I am experiencing terrible sadness, anxiety, and depression that is affecting an entire family, as an elected official in a small community, being cyber bullied. I am having a very hard time getting through the pain. Also, pray for the instigator to have a softened heart because so far there is no getting through to him.
I praise God for answering my prayers and for not letting me down. We are in need of extra finances this month and asking God to once again provide for us. I own my house and have not been unable to find financing to make the needed repairs. Asking God to open up His store house to help us find the needed loan or funding.

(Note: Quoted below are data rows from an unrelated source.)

/-! ## §2 Scale `n + 1` -/

/-- **`TwoLegCoreTD hist G P Q R … K (n+1)` FROM TUBE / CURVE DATA** (named thresholds).  With `F := evalM (symInterp L (σ_{n+1} − σ_n))` (the increment)
and `F' := evalM (symInterp L (σ_{n+1} − K∘p))` (the K-separated reading): curve sizes `Mv k` (`k ≤ 2`) of `F` with the tier-1 fits; a gradient bound `b_Δ`
of `F` on `{|frameLevel μ K| ≤ d}`, near increment responses `ρ_Δ`, increment value sizes `Mv 0` for every capped `K′` with history, `0 < d`, fits
`ρ_Δ + b_Δ/klCurveD ≤ lipBar G Q U (n+1)`, `2·Mv 0 ≤ lipBar G Q U (n+1)·d`; (E3d) on the shell; a gradient bound `m₁'` of `F'` on the shell tube
`{|frameLevel μ K| ≤ klScale klE0 (n+1)}` with `m₁' + 4/3·Gfr₁U² ≤ cz|U|·(cDtmin(−1.2)(−0.05)/2)`. -/
theorem twoLegCoreTD_succ_of_tubeSizes {R : RenConsts} (hR : ∀ j, 0 ≤ R.Gfr j) {c : ℝ} (hc : 0 < c)
    (hcle : c ≤ klCurveC3 R) {U : ℝ} (hU : 0 < U) (hUle : U ≤ klCurveU0 R) {β : ℝ} (hβmin : klBetaMin ≤ β)
    (hβc : β ≤ Real.exp (c / U ^ 2)) {μ : ℝ} (hμ : μ ∈ klWindowC) {K : TrigPolyC4v} (hKD : FrameOKDeg R U (nScales β) μ K)
    (hL : klEngL₃ β U ≤ L) (hist : TrigPolyC4v → ℕ → Prop) (G : GeoConsts) (P : SplitConsts) (Q : EngConsts) (n : ℕ)
    {Mv : ℕ → ℝ}
    (hM : ∀ k ≤ 2, ∀ θ : ℝ, ‖iteratedFDeriv ℝ k
      (evalM (symInterp L fun q => klLocSelfEnergyRe L M β U μ K (n + 1) q - klLocSelfEnergyRe L M β U μ K n q))
        (WithLp.toLp 2 (klFermiPoint μ K θ))‖ ≤ Mv k)
    (hfitS : ∀ j ≤ 2, (if j = 0 then Mv 0 else 0) +
      (j.factorial : ℝ) ^ 2 * (2 * j.factorial * 1110 * 200 ^ j) *
        (if j = 0 then 2 * Mv 0 else (2 * π + 1) * (Mv 1 * klCurveD1) + (if j = 2 then Mv 2 * klCurveD1 ^ 2 + Mv 1 * klCurveD2 else 0)) *
        (4 + max 1 (((j - 1).factorial : ℝ) / (8 / 5))) ^ j ≤ twoLegBar G Q U j (n + 1))
    {d bΔ ρΔ : ℝ} (hd : 0 < d) (hbΔ : 0 ≤ bΔ)
    (hg : ∀ q : Momentum, |frameLevel μ K q| ≤ d → ‖fderiv ℝ (fun q : Momentum =>
      evalM (symInterp L (klLocSelfEnergyRe L M β U μ K (n + 1))) q - evalM (symInterp L (klLocSelfEnergyRe L M β U μ K n)) q) q‖ ≤ bΔ)
    (hr : ∀ K' : TrigPolyC4v, FrameOKDeg R U (klTempScaleIdx β klE0) μ K' → (∀ j < n + 1, hist K' j) → frameDist K K' ≤ d → ∀ θ : ℝ,
      |((symInterp L (klLocSelfEnergyRe L M β U μ K (n + 1))).eval (klFermiPoint μ K' θ) -
          (symInterp L (klLocSelfEnergyRe L M β U μ K n)).eval (klFermiPoint μ K' θ)) -
        ((symInterp L (klLocSelfEnergyRe L M β U μ K' (n + 1))).eval (klFermiPoint μ K' θ) -
          (symInterp L (klLocSelfEnergyRe L M β U μ K' n)).eval (klFermiPoint μ K' θ))| ≤ ρΔ * frameDist K K')
    (hvK' : ∀ K' : TrigPolyC4v, FrameOKDeg R U (klTempScaleIdx β klE0) μ K' → (∀ j < n + 1, hist K' j) → ∀ θ : ℝ,
      |(symInterp L (klLocSelfEnergyRe L M β U μ K' (n + 1))).eval (klFermiPoint μ K' θ) -
        (symInterp L (klLocSelfEnergyRe L M β U μ K' n)).eval (klFermiPoint μ K' θ)| ≤ Mv 0)
    (hfitL : ρΔ + bΔ / klCurveD ≤ lipBar G Q U (n + 1)) (hfar : 2 * Mv 0 ≤ lipBar G Q U (n + 1) * d)
    (hz : ∀ k ∈ klShell L μ K (n + 1), |klFieldStrength L M β U μ K (n + 1) k - 1| ≤ R.cz * |U|)
    {m₁' : ℝ}
    (hm₁' : ∀ q : Momentum, |frameLevel μ K q| ≤ klScale klE0 (n + 1) →
      ‖fderiv ℝ (evalM (symInterp L (fun p => klLocSelfEnergyRe L M β U μ K (n + 1) p - K.eval (latticeMomentum L p)))) q‖ ≤ m₁')
    (hfit1 : m₁' + 4 / 3 * R.Gfr 1 * U ^ 2 ≤ R.cz * |U| * (cDtmin (-1.2) (-0.05) / 2)) :
    TwoLegCoreTD L M hist G P Q R β U μ K (n + 1) := by
  have hK : FrameOK R U (nScales β) μ K := hKD.1
  have hdeg : K.degree ≤ L / 2 := hKD.degree_le_half rfl hβmin hL
  have ha' : (-4 : ℝ) < -1.1 := by norm_num
  have hab : (-1.1 : ℝ) ≤ -0.1 := by norm_num
  have hb : (-0.1 : ℝ) < 0 := by norm_num
  obtain ⟨hAf, hA20, hADt, -, ⟨hlo, hhi⟩, -, -⟩ := frame_sizes_of_frameOK_explicit hR hc hcle hU hUle hβmin hβc hμ hK
  have hνC : ∀ k : ℕ, ContDiff ℝ 4 (klLocalPart L M β U μ K k) := fun k =>
    contDiff_klLocalPart (bandBounds ha' hab hb) hAf hADt hlo hhi L M β U k
  have hFθ : ∀ X : TrigPolyC4v, ∀ θ : ℝ, (symInterp L (klLocSelfEnergyRe L M β U μ X (n + 1))).eval (klFermiPoint μ X θ) -
      (symInterp L (klLocSelfEnergyRe L M β U μ X n)).eval (klFermiPoint μ X θ) =
      evalM (symInterp L fun q => klLocSelfEnergyRe L M β U μ X (n + 1) q - klLocSelfEnergyRe L M β U μ X n q)
        (WithLp.toLp 2 (klFermiPoint μ X θ)) := fun X θ => by
    simp only [evalM_apply, eval_symInterp_sub]
  refine ⟨⟨?_, fun j hj q => ?_⟩, ?_, ?_⟩
  · have hP := klTwoLegPieceFn_eval_succ (L := L) (M := M) β U μ K n (hνC (n + 1)).continuous (hνC n).continuous
    have hδ : ContDiff ℝ (4 : ℕ∞) (fun θ => klLocalPart L M β U μ K (n + 1) θ - klLocalPart L M β U μ K n θ) := by
      exact_mod_cast (hνC (n + 1)).sub (hνC n)
    have hper : Function.Periodic (fun θ => klLocalPart L M β U μ K (n + 1) θ - klLocalPart L M β U μ K n θ) (2 * π) := fun θ => by
      simp only [klLocalPart_periodic β U μ K (n + 1) θ, klLocalPart_periodic β U μ K n θ]
    exact_mod_cast contDiff_onM_piece hP hδ hper hμ
  · exact (twoLegPieceV13_tier1_size_le_curve (L := L) (M := M) hR hc hcle hU hUle hβmin hβc hμ hK n hM hj
      (fun l hl x => norm_iteratedFDeriv_salmhoferCutoff_le_of_le_two (hl.trans hj) x) q).trans (hfitS j hj)
  · have hvK : ∀ θ : ℝ, |(symInterp L (klLocSelfEnergyRe L M β U μ K (n + 1))).eval (klFermiPoint μ K θ) -
        (symInterp L (klLocSelfEnergyRe L M β U μ K n)).eval (klFermiPoint μ K θ)| ≤ Mv 0 := fun θ => by
      rw [hFθ K θ, ← Real.norm_eq_abs, ← norm_iteratedFDeriv_zero (𝕜 := ℝ)]
      exact hM 0 (by norm_num) θ
    exact frameLipschitzFnTD_succ_of_nearFar (L := L) (M := M) hR hc hcle hU hUle hβmin hβc hμ hK hist G Q n hd hbΔ hg hr hvK hvK' hfitL hfar
  · have haw : (-4 : ℝ) < -1.2 := by norm_num
    have habw : (-1.2 : ℝ) ≤ -0.05 := by norm_num
    have hbw : (-0.05 : ℝ) < 0 := by norm_num
    set B := bandBounds haw habw hbw with hBdef
    have hBD : B.Dtmin = cDtmin (-1.2) (-0.05) := rfl
    have hAfw : ∀ p : Momentum, ∀ j ≤ 2, ‖iteratedFDeriv ℝ j (frameShift K) p‖ ≤
        2 * R.Gfr 0 * |U| + 2 * R.Gfr 1 * U ^ 2 + R.Gfr 2 * (c / Real.log 4) := fun p j hj =>
      norm_iteratedFDeriv_frameShift_le_of_frameOK_regime hR hc.le hβmin hβc hK p hj
    obtain ⟨hA20w, hADtw, hhalf⟩ := two_frameSize_lt_cDtmin_wide hR hc.le hcle hU hUle
    have hADt' : 2 * (2 * R.Gfr 0 * |U| + 2 * R.Gfr 1 * U ^ 2 + R.Gfr 2 * (c / Real.log 4)) < B.Dtmin := by rw [hBD]; exact hADtw
    obtain ⟨hloΛ, hhiΛ⟩ := klWindowC_shell_margin hμ hA20w (klScale_klE0_le_klE0 (n + 1))
    have h13 : 0 ≤ 4 / 3 * R.Gfr 1 * U ^ 2 := by have := hR 1; positivity
    have hm0 : 0 ≤ m₁' := by
      have hq := hm₁' (WithLp.toLp 2 (klFermiPoint μ K 0)) (by
        rw [frameLevel_klFermiPoint (bandBounds ha' hab hb) hAf hlo hhi 0, abs_zero]; unfold klScale klE0; positivity)
      exact (norm_nonneg _).trans hq
    have hczU : 0 ≤ R.cz * |U| := by
      by_contra hneg
      have hneg' : R.cz * |U| < 0 := lt_of_not_ge hneg
      have : R.cz * |U| * (cDtmin (-1.2) (-0.05) / 2) < 0 := mul_neg_of_neg_of_pos hneg' (by linarith [cDtmin_wide_ge])
      linarith
    set bS : ℝ := m₁' + 4 / 3 * R.Gfr 1 * U ^ 2 with hbS
    have hbS0 : 0 ≤ bS := by positivity
    have hgradS : ∀ q : Momentum, |frameLevel μ K q| ≤ klScale klE0 (n + 1) →
        ‖fderiv ℝ (evalM (symInterp L (klLocSelfEnergyRe L M β U μ K (n + 1)))) q‖ ≤ bS := fun q hq =>
      (norm_fderiv_evalM_symInterp_le_of_sep_at (L := L) (M := M) hdeg β U μ (n + 1) q (hm₁' q hq)).trans
        (by rw [hbS]; linarith [norm_iteratedFDeriv_one_frameShift_le_of_frameOK hR hK q])
    have hb' : bS ≤ R.cz * |U| * (B.Dtmin - 2 * (2 * R.Gfr 0 * |U| + 2 * R.Gfr 1 * U ^ 2 + R.Gfr 2 * (c / Real.log 4))) :=
      hfit1.trans (mul_le_mul_of_nonneg_left (by rw [hBD]; exact hhalf) hczU)
    exact twoLegSlopes_of_fieldStrength_of_tubeGradient B hAfw hADt' hloΛ hhiΛ (selfEnergySymmetric_all L M β U μ K (n + 1)) hz hbS0
      hgradS hb'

I am running out of strength to fight what feels like a daily battle. My job is not going well but my job history has not been going well in the last 2 years. It’s been a long year of unfortunate events. My husband won’t work due to social and mental issues. I want to keep my commitment to God in my marriage. I feel like that no one will help me. I can’t afford insurance, and have no time to try to get him disability without losing my job. I’m out of money and out of time but I have stayed faithful to where I feel God has put me. I have to do bible study every morning to stop crying, I’m so tired of crying every day asking him to please hurry and help me. I feel like I’ve done what he commands, yet I’m falling deeper into despair. My car needs tires and it stresses me out so much that there is nothing I can do if something happens to them. I’m rambling but I feel I have no one to talk to and I needed to vent, I just need someone to be praying with me, I don’t want to give up.
Thank you prayer partners and prayer warriors for taking the time to pray. I lift up your prayers. Pray for my schooling, employment, and financial hardship right now. Pray that the process for my 2019 State Board exam will go smoothly. A very specific situation, I ask for prayers of an individual who has had some bad events in their life and job,please pray that God can restore the situation to His purposes.